Copy each line of the data beneath in which the word "some" appears.

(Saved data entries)
BEGIN

import Summits.BirchSwinnertonDyer.BirchSwinnertonDyer.Theorems.GenusKolyvaginAtTwoGenusPrimitiveSupplyAtTwoTwistingPrimeLocal
import Literature.NumberTheory.Automorphic.ChebotarevArtinRepHolds
import HarnessLib

/-!
# Route `GenusKolyvaginAtTwo`, crux #2 `GenusPrimitiveSupplyAtTwo` (stmt-BirchSwinnertonDyer-22136):
# twisting primes at `2` for TWO classes with abelian side conditions; KOLYVAGIN twisting primes

Width seat `bsd-line-gk2-p4` g7, cell `bsd-f1-sign2`; helper (`--supports stmt-BirchSwinnertonDyer-22136`),
third file of the series (`…TwistingPrimeLocal` = ingredients, `…TwistingPrime` = one class / prime Heegner
fields). THEOREMS ONLY: no definition, no named fact, no `sorry`; no item is closed; BSD is not proved.

* §7 `exists_torsionFixing_mem_smul_h1Eval_ne` — the key lemma with the stabiliser of a root of unity
  replaced by ANY subgroup `A ≤ Γ_ℚ` containing all commutators; `…_pair` — ONE `h ∈ Γ_{ℚ(E[2])} ∩ A`
  serving two non-zero classes `x, y` at once (a group is not the union of two proper subgroups).
* §8 `exists_twistingPrime_pair` — for `Δ(W) < 0`, `ρ̄_{W,2}` onto, `x, y ≠ 0` in `H¹(ℚ, E[2])`, an OPEN
  commutator-closed `A`, `m ≥ 1`, finitely many rational primes `B₀` and places `S'` to avoid: a prime
  `ℓ ∉ B₀`, `ℓ ∤ m`, `m ∣ ℓ + 1`, a place `v ∋ ℓ` off `S'` with an arithmetic Frobenius `c₀·t`,
  `t ∈ Γ_{ℚ(E[2])} ∩ A`, and `x_ℓ ≠ 0`, `y_ℓ ≠ 0` in `H¹(ℚ_ℓ, E[2])` (unconditional Čebotarev:
  `Automorphic.chebotarev_artinRep_holds` via `absoluteGaloisGroup.frobenius_dense`).
* §9 `exists_kolyvaginPrime_not_mem_torsionLocalKer_pair` — `K` imaginary quadratic, `A = Γ_K`: the prime
  is moreover a KOLYVAGIN PRIME for `(E, K, 2)` in Gross's sense (`IsKolyvaginPrime N W K 2 ℓ`: `ℓ ∤ 2Nd_K`,
  inert, `Frob_ℓ = Frob_∞` on `K(E[2])`), of depth one. This is the Selmer-side (Čebotarev) half of the
  prime-level SUPPLY in the LEAD's LEVEL LAW (`Lines/genus-supply-depthlaw.md` §3), for classes of ONE
  curve; the class of the twin `E^{(d_K)}` needs the identification `H¹(ℚ, E^{(d)}[2]) = H¹(ℚ, E[2])`
  (not typed here), and depth `≥ 2` (`Frob = c₀` on `E[4]`) is out of reach of this argument
  (Lawson–Wuthrich's class; the cell's entangled curves).
References: [MazurRubin2010] Prop. 3.3, Lemma 3.5; [GrossLMS1991] §3, §9; [McCallumLMS1991] §3 Cor. 3.2.
-/

set_option linter.dupNamespace false -- tree convention: `Summit.BirchSwinnertonDyer.BirchSwinnertonDyer.Theorems` (summit = sub-problem)
set_option autoImplicit false

noncomputable section

open scoped Classical Pointwise

namespace Summit.BirchSwinnertonDyer.BirchSwinnertonDyer.Theorems.GenusKolyTwistingPrime

open WeierstrassCurve NumberField IsDedekindDomain Field
open Literature.NumberTheory.GaloisRepresentations Literature.NumberTheory.EllipticCurves
open Literature.NumberTheory

/-! ## §7 Two classes at once; commutator-closed side conditions -/

section Pair

variable (W : WeierstrassCurve ℚ) [W.IsElliptic]

omit [W.IsElliptic] in
/-- **A group is not the union of two proper subgroups**: if `T ⊄ H₁` and `T ⊄ H₂` then some
element of `T` lies outside both. [folklore] -/
theorem exists_mem_not_mem_not_mem {G : Type*} [Group G] {T H₁ H₂ : Subgroup G}
    (h₁ : ∃ a ∈ T, a ∉ H₁) (h₂ : ∃ b ∈ T, b ∉ H₂) : ∃ g ∈ T, g ∉ H₁ ∧ g ∉ H₂ := by
  obtain ⟨a, haT, ha⟩ := h₁
  obtain ⟨b, hbT, hb⟩ := h₂
  by_cases ha2 : a ∈ H₂
  · by_cases hb1 : b ∈ H₁
    · refine ⟨a * b, mul_mem haT hbT, fun h ↦ ha ?_, fun h ↦ hb ?_⟩
      · simpa using mul_mem h (inv_mem hb1)
      · simpa using mul_mem (inv_mem ha2) h
    · exact ⟨b, hbT, hb1, hb⟩
  · exact ⟨a, haT, ha, ha2⟩

/-- Conjugates of elements of a subgroup containing all commutators stay in it. [folklore] -/
theorem conj_mem_of_commutator_mem {G : Type*} [Group G] {A : Subgroup G}
    (hA : ∀ γ δ : G, γ * δ * γ⁻¹ * δ⁻¹ ∈ A) (σ : G) {h : G} (hh : h ∈ A) : σ * h * σ⁻¹ ∈ A := by
  have e : σ * h * σ⁻¹ = (σ * h * σ⁻¹ * h⁻¹) * h := by group
  rw [e]; exact mul_mem (hA σ h) hh

/-- **KEY LEMMA, commutator-closed form.** For `x ≠ 0` in `H¹(ℚ, E[2])` (`ρ̄_{W,2}` onto, `Δ(W) < 0`),
a complex conjugation `c₀` and ANY subgroup `A ≤ Γ_ℚ` containing all commutators (e.g. the fixer of an
abelian extension of `ℚ`: roots of unity, square roots, an imaginary quadratic field): some
`h ∈ Γ_{ℚ(E[2])} ∩ A` has `c₀ • [x, h] ≠ [x, h]`. Same proof as `exists_torsionFixing_smul_h1Eval_ne`.
[cite: MazurRubin2010, Lemma 3.5 and Prop. 3.3 (choice of twisting primes)] [cite: GrossLMS1991, §9 Prop. 9.1] -/
theorem exists_torsionFixing_mem_smul_h1Eval_ne (hsurj : W.HasSurjectiveModNGaloisRep 2)
    (hΔ : W.Δ < 0) {c₀ : absoluteGaloisGroup ℚ} (hc₀ : IsComplexConjugation (Rat.castHom ℝ) c₀)
    {x : galH1Torsion W (2 : ℤ)} (hx : x ≠ 0) (A : Subgroup (absoluteGaloisGroup ℚ))
    (hA : ∀ γ δ : absoluteGaloisGroup ℚ, γ * δ * γ⁻¹ * δ⁻¹ ∈ A) :
    ∃ h ∈ torsionFixing W (2 : ℤ), h ∈ A ∧
      c₀ • h1Eval W (2 : ℤ) x h ≠ h1Eval W (2 : ℤ) x h := by
  -- Step 1: some `h ∈ Γ_{ℚ(E[2])} ∩ A` has `[x, h] ≠ 0`
  have step1 : ∃ h ∈ torsionFixing W (2 : ℤ), h ∈ A ∧ h1Eval W (2 : ℤ) x h ≠ 0 := by
    by_contra hcon
    push Not at hcon
    apply hx
    apply h1_restriction_injective_two_rat W hsurj
    intro ρ hρ
    apply eq_zero_of_forall_smul_eq W hsurj
    intro γ
    have hc1 : γ * ρ * γ⁻¹ ∈ torsionFixing W (2 : ℤ) := (torsionFixing_normal W _).conj_mem ρ hρ γ
    have hcomm_fix : γ * ρ * γ⁻¹ * ρ⁻¹ ∈ torsionFixing W (2 : ℤ) := mul_mem hc1 (inv_mem hρ)
    have h0 := hcon _ hcomm_fix (hA γ ρ)
    rw [h1Eval_mul W _ x hc1, h1Eval_conj W _ x γ hρ, h1Eval_inv W _ x hρ, add_neg_eq_zero] at h0
    exact h0
  -- Step 2: `c₀` cannot fix every value
  by_contra hcon
  push Not at hcon
  obtain ⟨h₁, hh₁, hA₁, hv₁⟩ := step1
  obtain ⟨v, hv⟩ : ∃ v : geomTorsion W (2 : ℤ), c₀ • v ≠ v :=
    KolyvaginEigenTwo.exists_twoTorsion_smul_ne_of_Δ_neg W hΔ hc₀
  apply hv
  by_cases hv0 : v = 0
  · rw [hv0, smul_zero]
  have hsurj' : W.HasSurjectiveModNGaloisRep ((2 : ℕ) : ℤ) := by simpa using hsurj
  have h2Q : ((2 : ℕ) : ℚ) ≠ 0 := by norm_num
  obtain ⟨σ, hσ⟩ := exists_smul_eq_of_hasSurjectiveModNGaloisRep W 2 h2Q hsurj' hv₁ hv0
  have hmem : σ * h₁ * σ⁻¹ ∈ torsionFixing W (2 : ℤ) := (torsionFixing_normal W _).conj_mem h₁ hh₁ σ
  have hfix := hcon _ hmem (conj_mem_of_commutator_mem hA σ hA₁)
  rwa [h1Eval_conj W _ x σ hh₁, hσ] at hfix

/-- **Two classes at once.** For `x, y ≠ 0` in `H¹(ℚ, E[2])` and `A` as above, ONE `h ∈ Γ_{ℚ(E[2])} ∩ A`
has both `c₀ • [x, h] ≠ [x, h]` and `c₀ • [y, h] ≠ [y, h]`: the elements of `Γ_{ℚ(E[2])} ∩ A` failing
either condition form two PROPER subgroups (key lemma), and a group is not the union of two proper
subgroups. [cite: MazurRubin2010, Lemma 3.5 and Prop. 3.3 (choice of twisting primes)] -/
theorem exists_torsionFixing_mem_smul_h1Eval_ne_pair (hsurj : W.HasSurjectiveModNGaloisRep 2)
    (hΔ : W.Δ < 0) {c₀ : absoluteGaloisGroup ℚ} (hc₀ : IsComplexConjugation (Rat.castHom ℝ) c₀)
    {x y : galH1Torsion W (2 : ℤ)} (hx : x ≠ 0) (hy : y ≠ 0) (A : Subgroup (absoluteGaloisGroup ℚ))
    (hA : ∀ γ δ : absoluteGaloisGroup ℚ, γ * δ * γ⁻¹ * δ⁻¹ ∈ A) :
    ∃ h ∈ torsionFixing W (2 : ℤ), h ∈ A ∧
      c₀ • h1Eval W (2 : ℤ) x h ≠ h1Eval W (2 : ℤ) x h ∧
      c₀ • h1Eval W (2 : ℤ) y h ≠ h1Eval W (2 : ℤ) y h := by
  -- the subgroup of `Γ_{ℚ(E[2])}` on which `c₀` fixes `[z, ·]`
  let Kz : galH1Torsion W (2 : ℤ) → Subgroup (absoluteGaloisGroup ℚ) := fun z ↦
    { carrier := {h | h ∈ torsionFixing W (2 : ℤ) ∧ c₀ • h1Eval W (2 : ℤ) z h = h1Eval W (2 : ℤ) z h}
      one_mem' := ⟨one_mem _, by rw [h1Eval_one, smul_zero]⟩
      mul_mem' := by
        rintro a b ⟨ha, ha'⟩ ⟨hb, hb'⟩
        exact ⟨mul_mem ha hb, by rw [h1Eval_mul W _ z ha, smul_add, ha', hb']⟩
      inv_mem' := by
        rintro a ⟨ha, ha'⟩
        exact ⟨inv_mem ha, by rw [h1Eval_inv W _ z ha, smul_neg, ha']⟩ }
  have hKz : ∀ (z : galH1Torsion W (2 : ℤ)) (h : absoluteGaloisGroup ℚ), h ∈ Kz z ↔
      h ∈ torsionFixing W (2 : ℤ) ∧ c₀ • h1Eval W (2 : ℤ) z h = h1Eval W (2 : ℤ) z h :=
    fun z h ↦ Iff.rfl
  have hex : ∀ z : galH1Torsion W (2 : ℤ), z ≠ 0 →
      ∃ a ∈ torsionFixing W (2 : ℤ) ⊓ A, a ∉ Kz z := fun z hz ↦ by
    obtain ⟨h, hhT, hhA, hh⟩ := exists_torsionFixing_mem_smul_h1Eval_ne W hsurj hΔ hc₀ hz A hA
    exact ⟨h, ⟨hhT, hhA⟩, fun hK ↦ hh ((hKz z h).mp hK).2⟩
  obtain ⟨g, ⟨hgT, hgA⟩, hgx, hgy⟩ := exists_mem_not_mem_not_mem (hex x hx) (hex y hy)
  refine ⟨g, hgT, hgA, fun h ↦ hgx ((hKz x g).mpr ⟨hgT, h⟩), fun h ↦ hgy ((hKz y g).mpr ⟨hgT, h⟩)⟩

end Pair

/-! ## §8 Twisting primes for two classes with commutator-closed side conditions -/

section PairMain

variable (W : WeierstrassCurve ℚ) [W.IsElliptic]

END

▸ **Expected output**
/-- **A group is not the union of two proper subgroups**: if `T ⊄ H₁` and `T ⊄ H₂` then some
abelian extension of `ℚ`: roots of unity, square roots, an imaginary quadratic field): some
  -- Step 1: some `h ∈ Γ_{ℚ(E[2])} ∩ A` has `[x, h] ≠ 0`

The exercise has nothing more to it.